The mechanism through which melatonin attenuates LPS-induced down-regulation of placental pcft remains obscure. Increasing evidence demonstrates that melatonin has an anti-inflammatory effect [33]–[36]. According to an earlier report from our laboratory, orally administered melatonin during pregnancy inhibits LPS-evoked release of TNF-α in maternal serum [20]. The present study found that orally administered melatonin during pregnancy almost completely repressed LPS-induced up-regulation of tnf-α, il-6, mcp-1 and mip-2 in mouse placenta. Although no direct evidence demonstrated that inflammatory cytokines could regulate placental folate transporters, TNF-α, a major inflammatory cytokine, significantly repressed folate uptake by human placental BeWo cells [37], indicating that TNF-α is, at least partially, involved in LPS-induced down-regulation of placental pcft. Therefore, we speculate that melatonin might attenuate LPS-induced down-regulation of placental pcft through its anti-inflammatory activity.

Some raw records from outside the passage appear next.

import Literature.NumberTheory.Automorphic.GelbartJacquetAdjointLiftArchimedean
import Literature.NumberTheory.Automorphic.StrongMultiplicityOneRepDataAE
import Literature.NumberTheory.Automorphic.BaseChangeArchimedeanUnitaryReduction
import Literature.NumberTheory.Automorphic.GL2ArchParameterOfEigenform
import Literature.NumberTheory.Automorphic.NewformAutomorphicRepSatake
import Literature.NumberTheory.Automorphic.NewformAdelisationAutomorphicForm
import HarnessLib

/-!
# The archimedean parameter of the automorphic representation of a holomorphic newform:
# reduction of `newform_archParameter` to strong multiplicity one for `GL₂` (proofs)

Topic `NumberTheory/Automorphic`; a proof file (theorems only: no definition, no named fact, no
instance) for the named fact `Literature.NumberTheory.Automorphic.newform_archParameter` of
`Literature.NumberTheory.Automorphic.GelbartJacquetAdjointLiftArchimedean` (whose sibling
`GelbartJacquetAdjointLiftArchimedeanProofs` serves the other fact of that file, the adjoint lift) (Gelbart 1997, §2.5,
Proposition (c) with Remark 2.5.2 and Fact 2.2; Gelbart 1975, Thm. 5.19; the independence of the
realisation is strong multiplicity one, Jacquet–Shalika 1981, Thm. 4.4): *for a newform
`f ∈ S_k(Γ₁(N))`, `k ≥ 2`, every cuspidal automorphic representation datum `π = W / W'` of
`GL₂(𝔸_ℚ)` (Borel–Jacquet 1979, 4.6) whose Satake parameter at almost every `p` is the unitary
Satake pair `{α, β}` of `f` has archimedean parameter `{(k-1)/2, (1-k)/2}`*.

The printed proof has two halves, and this file follows it.

1. **The dictionary `f ↦ π_f` at the archimedean place** (Gelbart 1997, Prop. 2.5 (c), (2.5.4) (v),
   Remark 2.5.2; Gelbart 1975, §3 and Thm. 5.19). The adelic lift `φ_f` of `f` is a cusp form on
   `GL₂(𝔸_ℚ)` in Borel–Jacquet's sense (the tree's `adelicLiftFunA_mem_cuspFormsGL` of
   `NewformAdelisationAutomorphicForm`), killed by the lowering operator, with `Z φ_f = 0` and Casimir
   eigenvalue `((k-1)/2)² + ((1-k)/2)² - ½`; so a cuspidal datum `P = W_f / W_f'` containing
   `φ_f ∈ W_f ∖ W_f'`, realised inside the stable closure of `φ_f` (all of whose forms are
   `θ_f`-eigen for the `Z(𝔤)`-character `θ_f` of `φ_f`, Langlands' cyclicity argument), has the unitary
   Satake pairs of `f` at `p ∤ N` and archimedean parameter `{(k-1)/2, (1-k)/2}`
   (`exists_cuspidalAutomorphicRepData_newform`).
2. **Rigidity** (Jacquet–Shalika 1981, Thm. 4.4, archimedean form, in the Borel–Jacquet datum model).
   Given `π` as in the fact, pass to clean models `π₀ = C / ⊥` of `π` and `P₀ = C_f / ⊥` of `P`
   realising the subquotients (`IsShiftRealisation`, Borel–Jacquet 1979, 5.7: `C ≅ W / W'`); they are
   nearly equivalent (Vieta on the Satake pair, uniqueness of Satake parameters), hence **equal**
   (the tree's `CuspidalAutomorphicRepData.W_eq_of_isNearlyEquivalent_of_clean_of_smo`), so the archimedean
   parameter of `P` passes to `P₀ = π₀` and back to `π` (`IsShiftRealisation.hasArchParameter`,
   `IsShiftRealisation.hasArchParameter_of_clean`).

The equality of nearly equivalent clean cuspidal data is the tree's
`CuspidalAutomorphicRepData.W_eq_of_isNearlyEquivalent_of_clean_of_smo`
(`StrongMultiplicityOneRepDataAE`: the `W`-level strong multiplicity one for clean data from
`strong_multiplicity_one_gl_sphericalLevel n K` alone, the Borel–Jacquet Satake dictionary being read
only at almost every place, where it is the theorem `hasSatakeParamAt_iff_L2_eventually`). So the one
remaining input is strong multiplicity one for `GL₂` over `ℚ` in the `L²` model at the local spherical
levels, `strong_multiplicity_one_gl_sphericalLevel 2 ℚ` (Jacquet–Shalika 1981, Thm. 4.4, with
multiplicity one; Getz–Hahn 2024, Thm. 11.7.2 and 11.3.4), a named fact of `JacquetLanglandsParts`
proved in the tree for `n ≤ 1` only:

* `exists_cuspidalAutomorphicRepData_newform` — half 1;
* `newform_archParameter_of_smo` — **`strong_multiplicity_one_gl_sphericalLevel 2 ℚ → newform_archParameter`**.

The discharge `newform_archParameter_holds` is `newform_archParameter_of_smo h` for a proof `h` of
`strong_multiplicity_one_gl_sphericalLevel 2 ℚ`, once it exists.

## References

* S. Gelbart, *Three lectures on the modularity of `ρ̄_{E,3}` and the Langlands reciprocity
  conjecture*, in: Modular Forms and Fermat's Last Theorem (1997), §2.5, Proposition, Remark 2.5.2,
  Fact 2.2. [Gelbart1997]
* S. Gelbart, *Automorphic forms on adele groups*, Ann. of Math. Stud. 83 (1975), §3, Prop. 3.1,
  Lemma 3.7, Thm. 5.19. [Gelbart1975]
* H. Jacquet, J. A. Shalika, *On Euler products and the classification of automorphic forms II*,
  Amer. J. Math. 103 (1981), Thm. 4.4. [JacquetShalika1981]
* A. Borel, H. Jacquet, *Automorphic forms and automorphic representations*, Proc. Sympos. Pure
  Math. 33 (1979), part 1, §4.2, 4.4, 4.6, 5.7. [BorelJacquet1979]
-/

noncomputable section

open scoped MatrixGroups NNReal Classical Polynomial
open NumberField IsDedekindDomain MeasureTheory Filter Polynomial

namespace Literature.NumberTheory.Automorphic

open AdelicGroupData

/-! ### Equality of Borel–Jacquet data -/

section Ext

variable {n : ℕ} {K : Type} [Field K] [NumberField K] {hcpt : isCompact_glFiniteIntegralLevel n K}

/-- Two Borel–Jacquet data on `GL_n(𝔸_K)` with the same spaces `W` and `W'` are equal (the other
fields of `AutomorphicRepData` are propositions). [folklore] -/
private theorem repData_eq_of_W_eq' {π π' : AutomorphicRepData (AutomorphyDatum.gl n K hcpt)}
    (hW : π.W = π'.W) (hW' : π.W' = π'.W') : π = π' := by
  cases π
  cases π'
  dsimp only at hW hW'
  subst hW
  subst hW'
  rfl

end Ext

/-! ### The dictionary `f ↦ π_f` at the archimedean place (Gelbart 1997, Prop. 2.5 (c)) -/

section Newform

open EllipticCurves.ModularForms CongruenceSubgroup Rat.HeightOneSpectrum GL2Real

variable {hcpt : isCompact_glFiniteIntegralLevel 2 ℚ} {N : ℕ} [NeZero N] {k : ℤ}

/-- For a newform, `T_p f = a_p(f) f` at every prime `p` (the eigenvalue `heckeEigenvalue f p` is, by
definition, the scalar of the eigen-equation `IsHeckeEigenform` provides). [folklore] -/
theorem heckeT_eq_heckeEigenvalue_smul_of_isNewform1 {f : CuspForm (Gamma1 N) k} (hf : IsNewform1 f)
    (p : ℕ) (hp : p.Prime) :
    (haveI : NeZero p := ⟨hp.ne_zero⟩; EllipticCurves.ModularForms.heckeT (Gamma1 N) k p f) =
      heckeEigenvalue f p • f := by
  haveI : NeZero p := ⟨hp.ne_zero⟩
  exact heckeT_eq_heckeEigenvalue_smul f p (hf.2.1 p hp)

set_option maxHeartbeats 800000 in
/-- **Half 1 of the printed proof: a cuspidal automorphic representation of the newform `f` with its
Satake pairs and its archimedean parameter** (Gelbart 1997, Prop. 2.5 (b), (c), (2.5.1), (2.5.4) (v)
and Remark 2.5.2; Gelbart 1975, §3 and Thm. 5.19). For a newform `f ∈ S_k(Γ₁(N))` there is a cuspidal
datum `P = W_f / W_f'` of `GL₂(𝔸_ℚ)` such that (i) at every `v` over `p ∤ N`, `P` has a Satake
parameter `α` with `∏_{a ∈ α} (X - a) = X² - a_p p^{(1-k)/2} X + χ_f(p)` (the unitary normalisation
(2.5.1)), and (ii) `P` has archimedean parameter `{(k-1)/2, (1-k)/2}`. Proof: `φ_f` is a non-zero cusp
form (`adelicLiftFunA_mem_cuspFormsGL`, `adelicLiftFunA_ne_zero`) with a `Z(𝔤)`-character `θ_f`
(`Rat.hasZCharacter_of_casimir_of_zed`:
Casimir `((k-1)/2)² + ((1-k)/2)² - ½`, `sum_lieDeriv_single_adelicLiftFunA'`, and `Z φ_f = 0`,
`lieDeriv_one_adelicLiftFunA`); inside the stable closure of `φ_f` — all of whose forms are `θ_f`-eigen
(`hasZCharacter_of_mem_W_ofCuspForm`, Langlands' cyclicity) — `exists_cuspidalAutomorphicRepData_satake_of_eigenform`
gives `P` with `φ_f ∈ W_f ∖ W_f'` and (i) (the newform identities `T_p f = a_p f`, `⟨d⟩ f = χ_f(d) f`:
`IsNewform1.mem_nebentypusSubspace_nebentypus_holds`); `Z(𝔤)` acts on `W_f / W_f'` by `θ_f`
(`hasInfinitesimalCharacter_lieRep_of_forall_hasZCharacter`), and (ii) is
`hasArchParameter_of_hasInfinitesimalCharacter_of_casimir_of_zed` read on `φ_f`.
[cite: Gelbart1997, §2.5 Proposition (b), (c), (2.5.1) and Remark 2.5.2] [cite: Gelbart1975, Thm. 5.19] -/
theorem exists_cuspidalAutomorphicRepData_newform (f : CuspForm (Gamma1 N) k) (hf : IsNewform1 f) :
    ∃ P : CuspidalAutomorphicRepData 2 ℚ hcpt,
      (∀ v : HeightOneSpectrum (𝓞 ℚ), ¬ ((primesEquiv v : Nat.Primes) : ℕ) ∣ N →
        ∃ α : Multiset ℂ, P.1.HasSatakeParamAt v α ∧
          satakePolynomial α =
            X ^ 2 - C (heckeEigenvalue f ((primesEquiv v : Nat.Primes) : ℕ) *
              (((Real.sqrt ((primesEquiv v : Nat.Primes) : ℕ) : ℝ) : ℂ) ^ (1 - k))) * X +
              C (nebentypus f ((((primesEquiv v : Nat.Primes) : ℕ) : ℕ) : ZMod N))) ∧
      P.1.HasArchParameter fun _ => ({(((k : ℤ) : ℂ) - 1) / 2, (1 - ((k : ℤ) : ℂ)) / 2} : Multiset ℂ) := by
  have hφ : adelicLiftFunA N k f ∈ cuspFormsGL 2 ℚ hcpt := adelicLiftFunA_mem_cuspFormsGL f hcpt
  have hf0 : f ≠ 0 := hf.ne_zero
  have hφ0 : adelicLiftFunA N k f ≠ 0 := adelicLiftFunA_ne_zero hf0
  -- the `Z(𝔤)`-character of `φ_f`
  have hs : IsArchSmooth (AutomorphyDatum.gl 2 ℚ hcpt).ofArch (adelicLiftFunA N k f) :=
    isArchSmooth_ofArch_adelicLiftFunA_cuspForm f
  have hC := sum_lieDeriv_single_adelicLiftFunA' (N := N) (k := k) f
  have hZ : lieDeriv Rat.iotaA (toLie 1) (adelicLiftFunA N k f) =
      ((((k : ℤ) : ℂ) - 1) / 2 + (1 - ((k : ℤ) : ℂ)) / 2) • adelicLiftFunA N k f := by
    rw [lieDeriv_one_adelicLiftFunA, show (((k : ℤ) : ℂ) - 1) / 2 + (1 - ((k : ℤ) : ℂ)) / 2 = 0 by ring,
      zero_smul]
  obtain ⟨θ, hθ⟩ := Rat.hasZCharacter_of_casimir_of_zed hs hC hZ
  -- the datum, inside the stable closure of `φ_f`
  obtain ⟨P, hPW, hPW', hle, hsat⟩ := exists_cuspidalAutomorphicRepData_satake_of_eigenform
    (CuspidalAutomorphicRepData.ofCuspForm hφ hφ0).1.stable (CuspidalAutomorphicRepData.ofCuspForm hφ hφ0).2
    f hf0 (CuspidalAutomorphicRepData.mem_W_ofCuspForm hφ hφ0) (nebentypus f)
    (IsNewform1.mem_nebentypusSubspace_nebentypus_holds hf) (heckeEigenvalue f)
    (fun p hp _ => heckeT_eq_heckeEigenvalue_smul_of_isNewform1 hf p hp)
  refine ⟨P, hsat, ?_⟩
  have hθP : Automorphic.HasInfinitesimalCharacter P.1.lieRep θ :=
    P.1.hasInfinitesimalCharacter_lieRep_of_forall_hasZCharacter fun ψ hψ =>
      CuspidalAutomorphicRepData.hasZCharacter_of_mem_W_ofCuspForm hφ hφ0 hθ (hle hψ)
  exact P.1.hasArchParameter_of_hasInfinitesimalCharacter_of_casimir_of_zed hθP hPW hPW' hC hZ

/-- Vieta for a Satake pair: `∏_{a ∈ {α, β}} (X - a) = X² - (α + β) X + αβ` (the expanded form of
the tree's `satakePolynomial_pair`). [folklore] -/
theorem satakePolynomial_pair_eq_sq_sub (α β : ℂ) :
    satakePolynomial {α, β} = X ^ 2 - C (α + β) * X + C (α * β) := by
  rw [satakePolynomial_pair, map_add, map_mul]
  ring

end Newform

/-! ### The reduction of `newform_archParameter` to strong multiplicity one for `GL₂` over `ℚ` -/

section Main

open EllipticCurves.ModularForms CongruenceSubgroup Rat.HeightOneSpectrum GL2Real

/-- **`newform_archParameter` from strong multiplicity one for `GL₂/ℚ`** (Gelbart 1997, §2.5
Proposition (c) and Remark 2.5.2, "the independence of the realisation is strong multiplicity one",
Jacquet–Shalika 1981, Thm. 4.4). Granting `strong_multiplicity_one_gl_sphericalLevel 2 ℚ` (the `L²`
form at the local spherical levels), for a newform `f ∈ S_k(Γ₁(N))`, `k ≥ 2`, every cuspidal datum `π`
on `GL₂(𝔸_ℚ)` whose Satake parameter at almost every `p` is the unitary Satake pair of `f` has
archimedean parameter `{(k-1)/2, (1-k)/2}`. Proof. Let `P` be the datum of `f`
(`exists_cuspidalAutomorphicRepData_newform`: Satake pairs of `f` at `p ∤ N`, archimedean parameter
`{(k-1)/2, (1-k)/2}`), and `π₀ = C / ⊥`, `P₀ = C_f / ⊥` clean models of `π`, `P` realising the
subquotients (`exists_isShiftRealisation_of_sSup_irreducible`, with the proved semisimplicity
`stable_cuspidal_eq_sSup_irreducible_holds`). At almost every `v` both `π₀` and `P₀` are unramified
(`hasSatakeParamAt_cofinite_holds`), their Satake parameters are Satake parameters of `π`, `P`
(`IsShiftRealisation.hasSatakeParamAt`), hence both equal `{α, β}` (uniqueness
`hasSatakeParamAt_unique_holds`; Vieta `satakePolynomial_pair_eq_sq_sub` and `roots_satakePolynomial` on the
side of `P`): `π₀`, `P₀` are nearly equivalent, so `C = C_f`
(`W_eq_of_isNearlyEquivalent_of_clean_of_smo` of `StrongMultiplicityOneRepDataAE`, for an automorphic measure,
`exists_isAutomorphicMeasure_gl_holds`), i.e. `π₀ = P₀`; the archimedean parameter of `P` passes to
`P₀` (`IsShiftRealisation.hasArchParameter`) and back from `π₀` to `π`
(`IsShiftRealisation.hasArchParameter_of_clean`). [cite: Gelbart1997, §2.5 Proposition (c), Remark 2.5.2 and Fact 2.2]
[cite: Gelbart1975, Thm. 5.19] [cite: JacquetShalika1981, Thm. 4.4] -/
theorem newform_archParameter_of_smo (hsmo : strong_multiplicity_one_gl_sphericalLevel 2 ℚ) :
    newform_archParameter := by
  intro N _ k _ f hf hcpt π hπ
  classical
  -- the datum of `f`
  obtain ⟨P, hPsat, hParch⟩ := exists_cuspidalAutomorphicRepData_newform (hcpt := hcpt) f hf
  -- clean models realising the subquotients
  obtain ⟨π₀, μ, j, M, hR⟩ :=
    π.exists_isShiftRealisation_of_sSup_irreducible AutomorphicRepsGL.stable_cuspidal_eq_sSup_irreducible_holds
  obtain ⟨P₀, μ', j', M', hR'⟩ :=
    P.exists_isShiftRealisation_of_sSup_irreducible AutomorphicRepsGL.stable_cuspidal_eq_sSup_irreducible_holds
  -- the clean models are nearly equivalent
  have h𝔫 : (Ideal.span {(N : 𝓞 ℚ)} : Ideal (𝓞 ℚ)) ≠ 0 := Rat.span_natCast_ne_zero N
  have hne : π₀.1.IsNearlyEquivalent P₀.1 := by
    have c1 : ∀ᶠ v : HeightOneSpectrum (𝓞 ℚ) in cofinite, π₀.1.IsUnramifiedAt v :=
      AutomorphicRepData.hasSatakeParamAt_cofinite_holds π₀.1
    have c2 : ∀ᶠ v : HeightOneSpectrum (𝓞 ℚ) in cofinite, P₀.1.IsUnramifiedAt v :=
      AutomorphicRepData.hasSatakeParamAt_cofinite_holds P₀.1
    have c3 : ∀ᶠ v : HeightOneSpectrum (𝓞 ℚ) in cofinite, ¬ v.asIdeal ∣ Ideal.span {(N : 𝓞 ℚ)} :=
      (Ideal.finite_factors h𝔫).compl_mem_cofinite
    have hπ' : ∀ᶠ v : HeightOneSpectrum (𝓞 ℚ) in cofinite,
        ∃ α β : ℂ, π.1.HasSatakeParamAt v {α, β} ∧
          α + β = heckeEigenvalue f (primesEquiv v) /
              (((Real.sqrt (primesEquiv v : ℕ) : ℝ) : ℂ) ^ (k - 1)) ∧
          α * β = nebentypus f (primesEquiv v : ℕ) := hπ
    filter_upwards [hπ', c1, c2, c3] with v hv h1 h2 h3
    obtain ⟨α, β, hαβ, hsum, hprod⟩ := hv
    obtain ⟨γ, hγ⟩ := h1
    obtain ⟨γ', hγ'⟩ := h2
    have h3' : ¬ ((primesEquiv v : Nat.Primes) : ℕ) ∣ N := fun h =>
      h3 ((Rat.natGenerator_dvd_iff v N).1 h)
    obtain ⟨αv, hαv, hpoly⟩ := hPsat v h3'
    have e1 : γ = {α, β} := AutomorphicRepData.hasSatakeParamAt_unique_holds π.1 (hR.hasSatakeParamAt hγ) hαβ
    have e2 : γ' = αv := AutomorphicRepData.hasSatakeParamAt_unique_holds P.1 (hR'.hasSatakeParamAt hγ') hαv
    have hsqrt : (((Real.sqrt ((primesEquiv v : Nat.Primes) : ℕ) : ℝ) : ℂ)) ≠ 0 := by
      rw [Ne, Complex.ofReal_eq_zero]
      exact (Real.sqrt_pos.2 (by exact_mod_cast (primesEquiv v : Nat.Primes).2.pos)).ne'
    have e3 : αv = {α, β} := by
      have hp2 : satakePolynomial {α, β} = satakePolynomial αv := by
        rw [hpoly, satakePolynomial_pair_eq_sq_sub, hsum, hprod, div_eq_mul_inv, ← zpow_neg, neg_sub]
      have := congrArg Polynomial.roots hp2
      rwa [roots_satakePolynomial, roots_satakePolynomial, eq_comm] at this
    exact ⟨{α, β}, e1 ▸ hγ, (e2.trans e3) ▸ hγ'⟩
  -- strong multiplicity one on the clean models: `C = C_f`, `π₀ = P₀`
  obtain ⟨μm, hμm⟩ := AdelicGroupData.exists_isAutomorphicMeasure_gl_holds 2 ℚ
  haveI := hμm
  have hW : π₀.1.W = P₀.1.W :=
    CuspidalAutomorphicRepData.W_eq_of_isNearlyEquivalent_of_clean_of_smo (μm := μm) hsmo π₀ P₀
      hR.bot hR'.bot hne
  have heq : π₀ = P₀ := Subtype.ext (repData_eq_of_W_eq' hW (hR.bot.trans hR'.bot.symm))
  -- transfer of the archimedean parameter `P → P₀ = π₀ → π`
  have h0 : π₀.1.HasArchParameter fun _ => ({(((k : ℤ) : ℂ) - 1) / 2, (1 - ((k : ℤ) : ℂ)) / 2} : Multiset ℂ) := by
    rw [heq]
    exact hR'.hasArchParameter hParch
  exact hR.hasArchParameter_of_clean h0

end Main

end Literature.NumberTheory.Automorphic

According to an earlier report, maternally administered melatonin prevented ischemia/reperfusion-induced placental oxidative mitochondrial damage and IUGR [38]. Another study found that orally administered melatonin significantly improved placental efficiency and birth weight by upregulating placental antioxidant enzymes [39]. A recent report showed that antenatal melatonin administration significantly reduced fetoplacental oxidative stress and prevented IUGR-associated newborn neurodevelopmental deficits and brain injury [40]. The present study found that orally administered melatonin protected against LPS-induced NTDs through attenuating LPS-induced disturbance of folate transport from maternal circulation through the placenta into the fetus. However, the present study has several limitations. First, the present study only investigated the effects of a single dose melatonin on LPS-induced placental folate transport and fetal NTDs. Second, the present study only investigated the effects of pretreatment with melatonin on LPS-induced placental folate transport and fetal NTDs. Thus, additional work is required to determine a dose response curve to assess the effects of different doses melatonin on LPS-induced placental folate transport and fetal NTDs. In addition, the protective effects of melatonin against NTDs need to be demonstrated in different models of NTDs.

In summary, the present study demonstrates for the first time that orally administered melatonin attenuates LPS-induced down-regulation of placental folate transporters. Correspondingly, orally administered melatonin alleviates LPS-induced disturbance of folate transport from maternal circulation into the fetus through its anti-inflammatory activity. Importantly, orally administered melatonin prevents LPS-induced NTDs. Thus, melatonin may have a potential preventive utility for protecting against inflammation-associated fetal NTDs.